Маскировать мины в снегу было трудно, поэтому в лукошках специально приносили снег, накрывали заминированные места, пространство вокруг забрасывали еловыми ветками, шишками, обрабатывали метёлками, будто ветер прошёлся по снегу, немного взвихрил его, потом придавил сверху, – картина, в общем-то, получалась довольно реальная. Было тихо. Люди работали молча, сосредоточенно, лишь иногда перебрасывались друг с другом парой-тройкой слов, и всё.
А немцы тем временем на несколько часов застряли в снегу – завязли битюги. Сани, не приспособленные к движению по лесу, часто переворачивались, пулемёты приходилось извлекать из сугробов, оттуда же выскребли и ящики с патронами – в общем, мука для карателей была невыносимая, тьма сплошняком, ни одного светлого пятнышка.
С трудом пройдя половину пути, намаявшись, оберштурмфюрер, командовавший операцией – и полевая команда и полицаи были подчинены ему, – принял решение отправить битюгов с пулемётами назад, в Росстань, иначе можно было потерять и коней и пулемёты… Шеф полевой команды, долговязый обер-лейтенант, попробовал было возразить, но эсэсовец придавил его начальственным рявканьем.

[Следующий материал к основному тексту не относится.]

import Mathlib.Topology.Algebra.Group.Pointwise
import Mathlib.Data.Fintype.Pi
import Mathlib.Data.Finite.Prod
import HarnessLib

/-!
# Covers by translates of a Siegel set: free indices and finitely many orbits of simplices

Topic `NumberTheory/Automorphic`; namespace `Literature.NumberTheory.Automorphic`, grouping
sub-namespace `SiegelCover`.  Theorems only, abstract group theory / point-set topology.

The setting abstracts the reduction theory of an arithmetic group ([Borel1969, §13, §15];
Godement, Sém. Bourbaki 257 §10 [BorelEtAl2020]): a group `G` (rational points) with two
homomorphisms `θ : G →* H` (archimedean component, `H` acting on a space `X` with base point `x₀`
whose stabiliser is the subgroup `Kc`, the action being transitive) and `f : G →* Gf`
(finite-adelic component, `Gf` a topological group), a compact open subgroup `U ≤ Gf`
(so that `f⁻¹(U)` is the congruence subgroup) and a "Siegel set" `𝔖 ⊆ H`.  The two inputs are

* the *fundamental set* property `hcovH`: for some compact `Q ⊆ Gf`, every `h : H` is
  `θ γ * b * k` with `f γ ∈ Q`, `b ∈ 𝔖`, `k ∈ Kc`;
* the *Siegel property* `hfinH`: for every compact `Q ⊆ Gf` only finitely many `γ` with
  `f γ ∈ Q` satisfy `θ γ 𝔖 ∩ 𝔖 Kc ≠ ∅`.

The output (`exists_cover_data_of_fundamentalSet_of_siegelProperty`) is the combinatorial datum
needed to build a cofinite free equivariant cover of `X` by translates `θ γ • 𝔖 • x₀` indexed by
`ι = {γ : f γ ∈ U Q}`: (a) these translates cover `X`; (b) in each degree `p` there is a finite
set `S` of `(p+1)`-tuples of indices such that every tuple `J` of indices whose translates have a
common point is a left translate `g J₀` of some `J₀ ∈ S` by some `g` with `f g ∈ U`.

The proof of (b): `U Q` is compact and covered by the open cosets `U y`, so finitely many
`G`-representatives `ρ` of the cosets `U (f γ)` suffice (`exists_finite_rightCosetReps`); the ratios
`(J 0)⁻¹ J k` of a tuple with a common point lie in the finite set provided by the Siegel property
for the compact set `(U Q)⁻¹ (U Q)`; and `J = g J₀` with `g = J 0 ρ⁻¹`, `J₀ k = ρ (J 0)⁻¹ J k`.

## References

* A. Borel, *Introduction aux groupes arithmétiques*, Hermann (1969), §13 (ensembles
  fondamentaux), §15 (propriété de Siegel) [Borel1969].
* R. Godement, *Domaines fondamentaux des groupes arithmétiques*, Sém. Bourbaki 257, §10 Thm. 9,
  in [BorelEtAl2020].
-/

open scoped Pointwise

namespace Literature.NumberTheory.Automorphic

namespace SiegelCover

/-- **Finitely many coset representatives over a compact set.**  If `U` is an open subgroup of
the topological group `Gf`, `K ⊆ Gf` is compact and `f : G →* Gf` is a homomorphism, then there
is a finite set `R₀ ⊆ G` such that every `γ : G` with `f γ ∈ K` satisfies `f (γ ρ⁻¹) ∈ U` for
some `ρ ∈ R₀` (i.e. `U (f γ) = U (f ρ)`): the compact set `K` meets only finitely many of the
open right cosets `U y`. [folklore] -/
theorem exists_finite_rightCosetReps
    {G Gf : Type*} [Group G] [Group Gf] [TopologicalSpace Gf] [IsTopologicalGroup Gf]
    (f : G →* Gf) (U : Subgroup Gf) (hUo : IsOpen (U : Set Gf)) {K : Set Gf}
    (hK : IsCompact K) :
    ∃ R₀ : Set G, R₀.Finite ∧ ∀ γ : G, f γ ∈ K → ∃ ρ ∈ R₀, f (γ * ρ⁻¹) ∈ U := by
  classical
  -- finitely many open cosets `U y` cover the compact set `K`
  obtain ⟨F, hF⟩ := hK.elim_finite_subcover (fun y : Gf => (U : Set Gf) * {y})
    (fun _ => hUo.mul_right)
    (fun y hy => Set.mem_iUnion.2 ⟨y, Set.mem_mul.2 ⟨1, U.one_mem, y, rfl, one_mul y⟩⟩)
  -- choose a representative in `G` of each coset that meets `f G`
  have hch : ∀ y : Gf, ∃ r : G, (∃ r' : G, f r' ∈ (U : Set Gf) * {y}) →
      f r ∈ (U : Set Gf) * {y} := by
    intro y
    by_cases h : ∃ r' : G, f r' ∈ (U : Set Gf) * {y}
    · obtain ⟨r, hr⟩ := h
      exact ⟨r, fun _ => hr⟩
    · exact ⟨1, fun h' => (h h').elim⟩
  choose ρ hρ using hch
  refine ⟨ρ '' (F : Set Gf), (F.finite_toSet).image ρ, fun γ hγ => ?_⟩
  obtain ⟨y, hyF, hγy⟩ := Set.mem_iUnion₂.1 (hF hγ)
  refine ⟨ρ y, Set.mem_image_of_mem ρ hyF, ?_⟩
  obtain ⟨u, hu, y', hy', huy⟩ := Set.mem_mul.1 hγy
  obtain ⟨u', hu', y'', hy'', huy'⟩ := Set.mem_mul.1 (hρ y ⟨γ, hγy⟩)
  rw [Set.mem_singleton_iff.1 hy'] at huy
  rw [Set.mem_singleton_iff.1 hy''] at huy'
  rw [map_mul, map_inv, ← huy, ← huy', mul_inv_rev, mul_assoc, mul_inv_cancel_left]
  exact U.mul_mem hu (U.inv_mem hu')

/-- **Fundamental set + Siegel property ⇒ free translate cover with finitely many orbits of
nerve simplices** (abstract form of [Borel1969, §13, §15]; Godement, Sém. Bourbaki 257 §10).
Let `θ : G →* H`, `f : G →* Gf`, `U ≤ Gf` compact open, `𝔖 ⊆ H`, `Kc ≤ H` the stabiliser of
the base point `x₀` of a transitive `H`-space `X`.  Assume the fundamental-set property (every
`h` is `θ γ * b * k`, `f γ` in a fixed compact `Q`, `b ∈ 𝔖`, `k ∈ Kc`) and the Siegel property
(for `f γ` in a compact set only finitely many `γ` have `θ γ * b = b' * k` with `b, b' ∈ 𝔖`,
`k ∈ Kc`).  Then for the same `Q`: (a) the translates `θ γ • 𝔖 • x₀`, `f γ ∈ U Q`, cover `X`;
(b) for every `p` there is a finite set `S` of `(p+1)`-tuples such that every tuple `J` with all
`f (J k) ∈ U Q` whose translates have a common point is `g • J₀` (`g * J₀ k = J k` for all `k`)
for some `J₀ ∈ S` and some `g` with `f g ∈ U`. [cite: Borel1969, §13 and §15] -/
theorem exists_cover_data_of_fundamentalSet_of_siegelProperty
    {G H Gf X : Type} [Group G] [Group H] [Group Gf] [TopologicalSpace Gf] [IsTopologicalGroup Gf]
    [MulAction H X] (θ : G →* H) (f : G →* Gf) (U : Subgroup Gf)
    (hUo : IsOpen (U : Set Gf)) (hUc : IsCompact (U : Set Gf))
    (𝔖 : Set H) (Kc : Subgroup H) (x₀ : X)
    (hKc : ∀ k ∈ Kc, k • x₀ = x₀) (hstab : ∀ h : H, h • x₀ = x₀ → h ∈ Kc)
    (htrans : ∀ x : X, ∃ h : H, h • x₀ = x)
    (hcovH : ∃ Q : Set Gf, IsCompact Q ∧
      ∀ h : H, ∃ γ : G, f γ ∈ Q ∧ ∃ b ∈ 𝔖, ∃ k ∈ Kc, θ γ * b * k = h)
    (hfinH : ∀ Q : Set Gf, IsCompact Q →
      {γ : G | f γ ∈ Q ∧ ∃ b ∈ 𝔖, ∃ b' ∈ 𝔖, ∃ k ∈ Kc, θ γ * b = b' * k}.Finite) :
    ∃ Q : Set Gf, IsCompact Q ∧
      (∀ x : X, ∃ γ : G, f γ ∈ (U : Set Gf) * Q ∧ ∃ b ∈ 𝔖, θ γ • b • x₀ = x) ∧
      (∀ p : ℕ, ∃ S : Set (Fin (p + 1) → G), S.Finite ∧
        ∀ J : Fin (p + 1) → G, (∀ k, f (J k) ∈ (U : Set Gf) * Q) →
          (∃ x : X, ∀ k, ∃ b ∈ 𝔖, θ (J k) • b • x₀ = x) →
          ∃ J₀ ∈ S, ∃ g : G, f g ∈ U ∧ ∀ k, g * J₀ k = J k) := by
  obtain ⟨Q, hQc, hQ⟩ := hcovH
  refine ⟨Q, hQc, fun x => ?_, fun p => ?_⟩
  · -- (a) the translates cover `X`
    obtain ⟨h, rfl⟩ := htrans x
    obtain ⟨γ, hγQ, b, hb, k, hk, rfl⟩ := hQ h
    refine ⟨γ, Set.mem_mul.2 ⟨1, U.one_mem, f γ, hγQ, one_mul _⟩, b, hb, ?_⟩
    rw [mul_smul, mul_smul, hKc k hk]
  · -- (b) finitely many orbits of `p`-simplices
    have hUQc : IsCompact ((U : Set Gf) * Q) := hUc.mul hQc
    -- Step 1: finitely many representatives `ρ` of the cosets `U (f γ)`, `f γ ∈ U Q`
    obtain ⟨R₀, hR₀f, hR₀⟩ := exists_finite_rightCosetReps f U hUo hUQc
    -- Step 2: the finite set of ratios given by the Siegel property for `(U Q)⁻¹ (U Q)`
    obtain ⟨R, hRf, hR⟩ : ∃ R : Set G, R.Finite ∧ ∀ η : G,
        f η ∈ ((U : Set Gf) * Q)⁻¹ * ((U : Set Gf) * Q) →
        (∃ b ∈ 𝔖, ∃ b' ∈ 𝔖, ∃ k ∈ Kc, θ η * b = b' * k) → η ∈ R :=
      ⟨_, hfinH _ (hUQc.inv.mul hUQc), fun _ h₁ h₂ => ⟨h₁, h₂⟩⟩
    -- Step 3: the finite set of base tuples `k ↦ ρ * η k`, `ρ ∈ R₀`, `η k ∈ R`
    obtain ⟨S, hSf, hS⟩ : ∃ S : Set (Fin (p + 1) → G), S.Finite ∧
        ∀ ρ ∈ R₀, ∀ η : Fin (p + 1) → G, (∀ k, η k ∈ R) → (fun k => ρ * η k) ∈ S :=
      ⟨(fun q : G × (Fin (p + 1) → G) => fun k => q.1 * q.2 k) ''
          (R₀ ×ˢ Set.pi Set.univ fun _ => R),
        (hR₀f.prod (Set.Finite.pi fun _ => hRf)).image _,
        fun ρ hρ η hη => ⟨(ρ, η), ⟨hρ, fun k _ => hη k⟩, rfl⟩⟩
    refine ⟨S, hSf, ?_⟩
    -- Step 4: every tuple with a common point is a `U`-translate of a base tuple
    rintro J hJ ⟨x, hx⟩
    choose b hb𝔖 hbx using hx
    obtain ⟨ρ, hρ, hgU⟩ := hR₀ (J 0) (hJ 0)
    have hη : ∀ k, (J 0)⁻¹ * J k ∈ R := by
      intro k
      refine hR _ ?_ ⟨b k, hb𝔖 k, b 0, hb𝔖 0, (b 0)⁻¹ * (θ ((J 0)⁻¹ * J k) * b k),
        hstab _ ?_, (mul_inv_cancel_left _ _).symm⟩
      · rw [map_mul, map_inv]
        exact Set.mem_mul.2 ⟨_, Set.inv_mem_inv.2 (hJ 0), _, hJ k, rfl⟩
      · rw [map_mul, map_inv, mul_smul, mul_smul, mul_smul, hbx k, ← hbx 0, inv_smul_smul,
          inv_smul_smul]
    refine ⟨fun k => ρ * ((J 0)⁻¹ * J k), hS ρ hρ _ hη, J 0 * ρ⁻¹, hgU, fun k => ?_⟩
    rw [mul_assoc, inv_mul_cancel_left, mul_inv_cancel_left]

end SiegelCover

end Literature.NumberTheory.Automorphic
/-! ## §3. Condition (ii), (1.13), for the new potential `A‴ = R(w)A″` in the background `U^w` -/

/-- Real arithmetic: the budget of (ii).  With `s = α₁ + 2δ₀ ≥ 0`, `ξs ≤ 1/16`, nonnegative letters, and the two Lipschitz constants
`C₀ = 1 + 3ξ((19/16)s)`, `C₁ = 1 + 3ξ(α₁ + δ₀)`:  `C₀(δ₁ + C₁(α₁ + 2ξα₀δ₀ + δ₁)) ≤ (1 + 11ξs)(α₁ + 2δ₀ + 2ξα₀δ₀ + 2δ₁)` and
`α₁ + 2δ₀ + 8ξs² ≤ (1 + 11ξs)(α₁ + 2δ₀ + 2ξα₀δ₀ + 2δ₁)`. [folklore] -/
private theorem budgetII {ξ α₀ α₁ δ₀ δ₁ : ℝ} (hξ : 0 ≤ ξ) (hα₀ : 0 ≤ α₀) (hα₁ : 0 ≤ α₁) (hδ₀ : 0 ≤ δ₀) (hδ₁ : 0 ≤ δ₁)
    (hs : ξ * (α₁ + 2 * δ₀) ≤ 1 / 16) :
    (1 + 3 * (ξ * ((19 / 16) * (α₁ + 2 * δ₀)))) *
        (δ₁ + (1 + 3 * (ξ * α₁ + ξ * δ₀)) * (α₁ + 2 * ξ * α₀ * δ₀ + δ₁)) ≤
      (1 + 11 * ξ * (α₁ + 2 * δ₀)) * (α₁ + 2 * δ₀ + 2 * ξ * α₀ * δ₀ + 2 * δ₁) ∧
    α₁ + 2 * δ₀ + 8 * ξ * (α₁ + 2 * δ₀) ^ 2 ≤ (1 + 11 * ξ * (α₁ + 2 * δ₀)) * (α₁ + 2 * δ₀ + 2 * ξ * α₀ * δ₀ + 2 * δ₁) := by
  set s := α₁ + 2 * δ₀ with hsdef
  have hs0 : 0 ≤ s := by positivity
  have hξs : 0 ≤ ξ * s := mul_nonneg hξ hs0
  have hR : 0 ≤ α₁ + 2 * ξ * α₀ * δ₀ + δ₁ := by positivity
  constructor
  · -- `C₁ ≤ 1 + 3ξs`, `C₀ ≤ 1 + (57/16)ξs`, `C₀C₁ ≤ 1 + 11ξs`
    have hC₁ : 1 + 3 * (ξ * α₁ + ξ * δ₀) ≤ 1 + 3 * (ξ * s) := by nlinarith
    have hC₀ : 1 + 3 * (ξ * ((19 / 16) * (α₁ + 2 * δ₀))) ≤ 1 + 4 * (ξ * s) := by nlinarith
    have hprod : (1 + 4 * (ξ * s)) * (1 + 3 * (ξ * s)) ≤ 1 + 11 * (ξ * s) := by nlinarith
    calc (1 + 3 * (ξ * ((19 / 16) * (α₁ + 2 * δ₀)))) * (δ₁ + (1 + 3 * (ξ * α₁ + ξ * δ₀)) * (α₁ + 2 * ξ * α₀ * δ₀ + δ₁))
        ≤ (1 + 4 * (ξ * s)) * (δ₁ + (1 + 3 * (ξ * s)) * (α₁ + 2 * ξ * α₀ * δ₀ + δ₁)) := by
          gcongr
      _ = (1 + 4 * (ξ * s)) * δ₁ + (1 + 4 * (ξ * s)) * (1 + 3 * (ξ * s)) * (α₁ + 2 * ξ * α₀ * δ₀ + δ₁) := by ring
      _ ≤ (1 + 11 * (ξ * s)) * δ₁ + (1 + 11 * (ξ * s)) * (α₁ + 2 * ξ * α₀ * δ₀ + δ₁) := by
          gcongr ?_ * δ₁ + ?_
          · linarith
          · exact mul_le_mul_of_nonneg_right hprod hR
      _ ≤ (1 + 11 * ξ * (α₁ + 2 * δ₀)) * (α₁ + 2 * δ₀ + 2 * ξ * α₀ * δ₀ + 2 * δ₁) := by
          rw [← hsdef]
          have h2 : 0 ≤ 2 * ξ * α₀ * δ₀ := by positivity
          nlinarith [mul_nonneg hξs hδ₀, mul_nonneg hξs h2, mul_nonneg hξs hδ₁]
  · have h2 : 0 ≤ 2 * ξ * α₀ * δ₀ + 2 * δ₁ := by positivity
    have h3 : 8 * ξ * s ^ 2 ≤ 11 * ξ * s * s := by nlinarith [mul_nonneg hξs hs0]
    nlinarith [mul_nonneg hξs h2, mul_nonneg hξs hs0]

– Мы с этими пулемётами ещё трое суток будем ползти, – заявил он, – партизаны за это время могут тысячу раз испариться, зарыться в землю, уйти по реке…
– Уйти по реке они никак не могут – лёд, несмотря на морозы, слабый.
– Почему слабый? – недоумённо воззрился эсэсовец на обер-лейтенанта. – Зима ведь…
– В реке много тёплых подземных источников, они даже в сильный мороз образуют во льду окна.
– Плевать! – воскликнул эсэсовец. – Повозки эти сковывают нас. Отправляйте их назад! Немедленно, обер-лейтенант! Иначе мы никогда не выполним приказа.
Обер-лейтенанту ничего не оставалось делать, как подчиниться эсэсовцу, битюгов с трудом развернули в лесу, поставили на проторённый след и отправили обратно. Сопровождения не дали – в санях остались только возницы да осиротевшие пулемёты, угрожающе посматривающие стволами в лесное пространство, пулемётчиков же с саней сняли и поставили в общий строй, эсэсовцу показалось, что народу в карательной группе мало, надо больше, поэтому пулемётчики поплелись вместе со всеми дальше, к партизанскому лагерю, чтобы атаковать его, смять лесных леших, сжечь их, победить и на грудь себе повесить желанные Железные кресты.